What needs to be done: In the records below, find the line containing "neither of the" and the line containing "the Hashimoto–Murabayashi pair"; please repeat exactly the lines from one to the other, both included, and nothing more.

(Data entries)
───
import Literature.AlgebraicGeometry.ModuliOfAbelianVarieties.SiegelFamilyQCMDiscriminantForms
import Literature.AlgebraicGeometry.ModuliOfAbelianVarieties.SiegelFamilyHumbertPairOrder
import HarnessLib

/-!
# The class of the discriminant matrix of a pair of singular relations: base change of the pair, Runge's standard
# pair for an arbitrary `S_Δ`, a reduced pair at every point of `H_q ∩ H_{q′}`, and the simple classes `d = 6, 10`
# (Runge 1999, §1 p. 284, §6 p. 298 and Remark 14)

Layer `Literature/AlgebraicGeometry/ModuliOfAbelianVarieties`, namespace
`Literature.AlgebraicGeometry.ModuliOfAbelianVarieties.SiegelModuli`; lane `lit-hodgefound` (Track 2 foundations
library, Layer A4), seat `lit-hodgefound-skel-4`, row **A4-68**, FILE 2 (of 2): the DICTIONARY between FILE 1
(`SiegelFamilyQCMDiscriminantForms`: `Gl(2, ℤ)`-classes of abstract discriminant matrices, reduced matrices, the table of
`h_QCM(d)`) and the pairs `(q, q′)` of singular relations on the Siegel family of principally polarised abelian
surfaces (rows A4-66/A4-67: `S_Δ = discMatrix q q′`, the order `ℤ[α, β] = humbertPairOrder q q′` with
`d(ℤ[α, β]) = pairDiscr q q′ = det(S_Δ)/4`, the loci `H_q ⊂ 𝔥₂`).

## Source, verbatim (B. Runge, Tohoku Math. J. 51 (1999); held text `paper:doi-10-2748-tmj-1178224764`)

* §1, p. 284 (p0002): "Changing the basis gives a similar matrix `S_Δ[g] = g S_Δ ᵗg` for some `g ∈ Gl(2, ℤ)`. This
  implies that QCM-orders are parametrized by certain classes of binary quadratic forms."
* §6, end of the proof of THEOREM 10, p. 298 (p0016): "Hence there is a standard basis like `α = […]`, `β = […]` with
  the same discriminant matrix `S_Δ`. This standard basis has `Δ(α) = 4k + l²`, `Δ(β) = t² − 4c`,
  `Δ(α, β) = t(α)t(β) + 2a`, which provides a basis for arbitrary discriminant matrix `S_Δ`."
  OCR caveat (numbers, not adjectives): the two `4 × 4` integer matrices of the standard basis are garbled in the held
  scan and are NOT transcribed. This file realises the three PRINTED invariants by an explicit pair of
  Birkenhake–Wilhelm relation vectors: `α ↔` Humbert's normal form `(k, l, −1, 0, 0)` (row A4-64 `humbertNormalForm`,
  `Δ = l² + 4k`, `t(α) = l`) and `β ↔ rungeStdVector t a c = (a, t, 0, 1, c)` (`Δ = t² − 4c`, `t(β) = t`,
  `Δ(α, β) = lt + 2a`), `discMatrix_humbertNormalForm_rungeStdVector`.
* §6, REMARK 14, p. 299 (p0017): "`h_QCM(d) = #{S_Δ ; Δᵢ > 0, det S_Δ = 4d, Δ₁, Δ₂ ≡ 0, 1 (4)} mod Gl(2, ℤ)` … A class
  is simple if it does not represent non-zero squares … Using the action of `Gl(2, ℤ)`, any `S_Δ` is similar to a
  reduced matrix." (the full quotation, the table and its verification are in FILE 1), and §6 p. 296 (p0014): "if the
  discriminant form of an QCM-order `R` represents a non-zero square, all period points correspond to non-simple
  abelian surfaces" (pointwise form: row A4-66 FILE 5 `isSimple_iff_of_mem_inter`).

## What is proved (definitions with bodies `rungeStdVector`, `hmRel`, `hmRel′` + theorems; NO named fact, NO sorry, net debt 0)

* §1 **`discMatrix_comb`**: `S_Δ(xq + yq′, zq + wq′) = g S_Δ(q, q′) ᵗg` for `g = (x y; z w)` — Runge's "changing the
  basis gives a similar matrix"; for `det g = ±1`: `isGLEquiv_discMatrix_comb`, **`span_pair_comb`** (the lattice
  `ℤq + ℤq′` is unchanged), **`inter_humbertLocus_comb`** (`H_{q̃} ∩ H_{q̃′} = H_q ∩ H_{q′}`), **`humbertPairOrder_comb`**
  (`ℤ[α̃, β̃] = ℤ[α, β]`), `pairDiscr_comb` (`d` unchanged), and conversely **`isGLEquiv_discMatrix_of_span_eq`** (two
  pairs spanning the same lattice have `Gl(2, ℤ)`-equivalent `S_Δ`): the class `[S_Δ]` is an invariant of the LATTICE
  of relations `ℤq + ℤq′` — "QCM-orders are parametrized by certain classes of binary quadratic forms".
* §2 `isDiscMatrix_discMatrix` (every `S_Δ(q, q′)` satisfies Remark 14's congruences), `discBinForm_discMatrix`
  (`S_Δ[x, y] = Δ(xq + yq′)`), the STANDARD PAIR: def `rungeStdVector`, `humbertInvariant_rungeStdVector` (`t² − 4c`),
  `humbertPolar_humbertNormalForm_rungeStdVector` (`lt + 2a`), **`discMatrix_humbertNormalForm_rungeStdVector`**,
  `isPrimitiveRel_rungeStdVector`, `linearIndependent_humbertNormalForm_rungeStdVector`, and
  **`exists_pair_discMatrix_eq`** ("provides a basis for arbitrary discriminant matrix `S_Δ`": EVERY matrix with
  Remark 14's congruences is `S_Δ` of a pair of primitive, independent relations, `α` in normal form with `l ∈ {0,1}`,
  `t(β) ∈ {0,1}`), whence **`isDiscMatrix_iff_exists_pair`**.
* §3 on `𝔥₂`, for `Z ∈ H_q ∩ H_{q′}` with `q, q′` `ℚ`-independent: **`exists_reduced_pair`** (a pair `(q̃, q̃′)` spanning
  the same lattice — same locus, same order `ℤ[α, β]` — whose `S_Δ` is Runge-REDUCED and lies in
  `qcmReducedList (d(ℤ[α, β]))`), **`existsUnique_reducedClass`** (the reduced matrix is unique), and
  `qcmClassNumber_pos_of_mem_inter` (`h_QCM(d(ℤ[α,β])) ≥ 1`).
* §4 the table's geometric content through row A4-66 FILE 5: `isSimpleDisc_discMatrix_iff` (FILE 1's `IsSimpleDisc` is
  FILE 5's "represents no non-zero square"), **`isSimple_iff_isSimpleDisc`** (`ρ(X_Z) = 3`: `X_Z` simple iff the CLASS
  of `S_Δ` is simple), **`isSimple_of_isGLEquiv_five_one_five`** / **`_five_zero_eight`** (`ρ = 3` and
  `[S_Δ] = [(5 1; 1 5)]` or `[(5 0; 0 8)]` ⟹ `X_Z` simple — the `d = 6, 10` entries of `h_QCM,simple`),
  **`not_isSimple_of_pairDiscr_le`** (`d(ℤ[α,β]) ≤ 11` and `[S_Δ]` neither of the two ⟹ `X_Z` NOT simple, any `ρ`),
  **`isSimple_iff_of_pairDiscr_le`**; §5 the Hashimoto–Murabayashi pair `q = (−1,0,2,0,1)`, `q′ = (0,1,−1,1,−1)`
  (HM Lemma 4.1.1: "`−τ₁ + 2τ₃ + 1 = 0` with `Δ = 8`, `τ₂ − τ₃ + (τ₂² − τ₁τ₃) − 1 = 0` with `Δ = 5`"; rows A4-66/67
  used it for validation): `discMatrix_hmRel = (8 −4; −4 5)`, `pairDiscr_hmRel = 6`, `isGLEquiv_hmRel` (class
  `(5 1; 1 5)`), **`isSimple_of_mem_hmRel`** (every `ρ = 3` point of `H_q ∩ H_{q′}` is simple, with
  `End_ℚ(X_Z) ≃ ℍ[ℚ, 8, −24]` from row A4-66 FILE 3).
* §6 REALISATION (the converse of row A4-66 FILE 3 `det_discMatrix_pos`): **`exists_mem_inter_std`** (for `l ∈ {0,1}`,
  `4k + l² > 0`, `det S_Δ > 0` the standard pair's loci MEET in `𝔥₂` — an explicit point: `z₂` real and `z₁` a
  non-real root of `kX² + (lz₂ − a)X − (z₂² + tz₂ + c)` when `k ≥ 1`; `z₂ = z₃ = a + i`, `z₁ = (2a + t) + (1 − D)i` when
  `k = 0`), **`exists_pair_and_mem_of_isDiscMatrix`** (EVERY admissible `S` with `Δ₁ > 0`, `det S > 0` is `S_Δ(q, q′)` for
  primitive independent `q, q′` with `H_q ∩ H_{q′} ≠ ∅`) and **`exists_order_of_isDiscMatrix`** (so `S` is the
  discriminant matrix of an order `ℤ[α, β] ⊆ ρ_r(End X_Z)` with `4 d(ℤ[α,β]) = det S` — every class counted by
  `h_QCM(d)` occurs; that `ℤ[α, β] = End(X_Z)` at a general point is not claimed).

## Scope / deviations

* Runge's `α, β` are Rosati-invariant integer `4 × 4` matrices; as in rows A4-66/67 they are represented by B–W
  relation vectors `q ∈ ℤ⁵` (`α = R₀(q)`), and "changing the basis" of `ℤα + ℤβ` (modulo `ℤ·1`, on which `Δ`
  vanishes) is the `Gl(2, ℤ)` action on the pair `(q, q′)`.
* Not claimed: Theorem 10 (for PRIMITIVE `S_Δ` the class determines the pair up to `Γ₂ = Sp₄(ℤ)`), Example 13,
  Cor. 12, the QCM-curves; `Sp₄(ℤ)`-invariance of `S_Δ` is row A4-67 FILE 3 (`discMatrix_humbertVectorConj`) and
  is not restated.

## References

* [Runge1999EndomorphismRingsAbelianSurfaces] B. Runge, Tohoku Math. J. 51 (1999) 283–303: §1 p. 284, §6 pp. 296–299
  (proof of Thm. 10, Remark 14).
* [BirkenhakeWilhelm2003] Ch. Birkenhake, H. Wilhelm, Trans. AMS 355 (2003), §4 (relation vectors, `H_Δ`).
* [HashimotoMurabayashi1995] K. Hashimoto, N. Murabayashi, Tohoku Math. J. 47 (1995) 271–296, §4.1 Lemma 4.1.1 (held
  text `paper:doi-10-2748-tmj-1178225596` = the RIMS Kôkyûroku 843 version, pp. 184–198; p. 193).
-/

noncomputable section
───
Output of the exercise:
  **`not_isSimple_of_pairDiscr_le`** (`d(ℤ[α,β]) ≤ 11` and `[S_Δ]` neither of the two ⟹ `X_Z` NOT simple, any `ρ`),
  **`isSimple_iff_of_pairDiscr_le`**; §5 the Hashimoto–Murabayashi pair `q = (−1,0,2,0,1)`, `q′ = (0,1,−1,1,−1)`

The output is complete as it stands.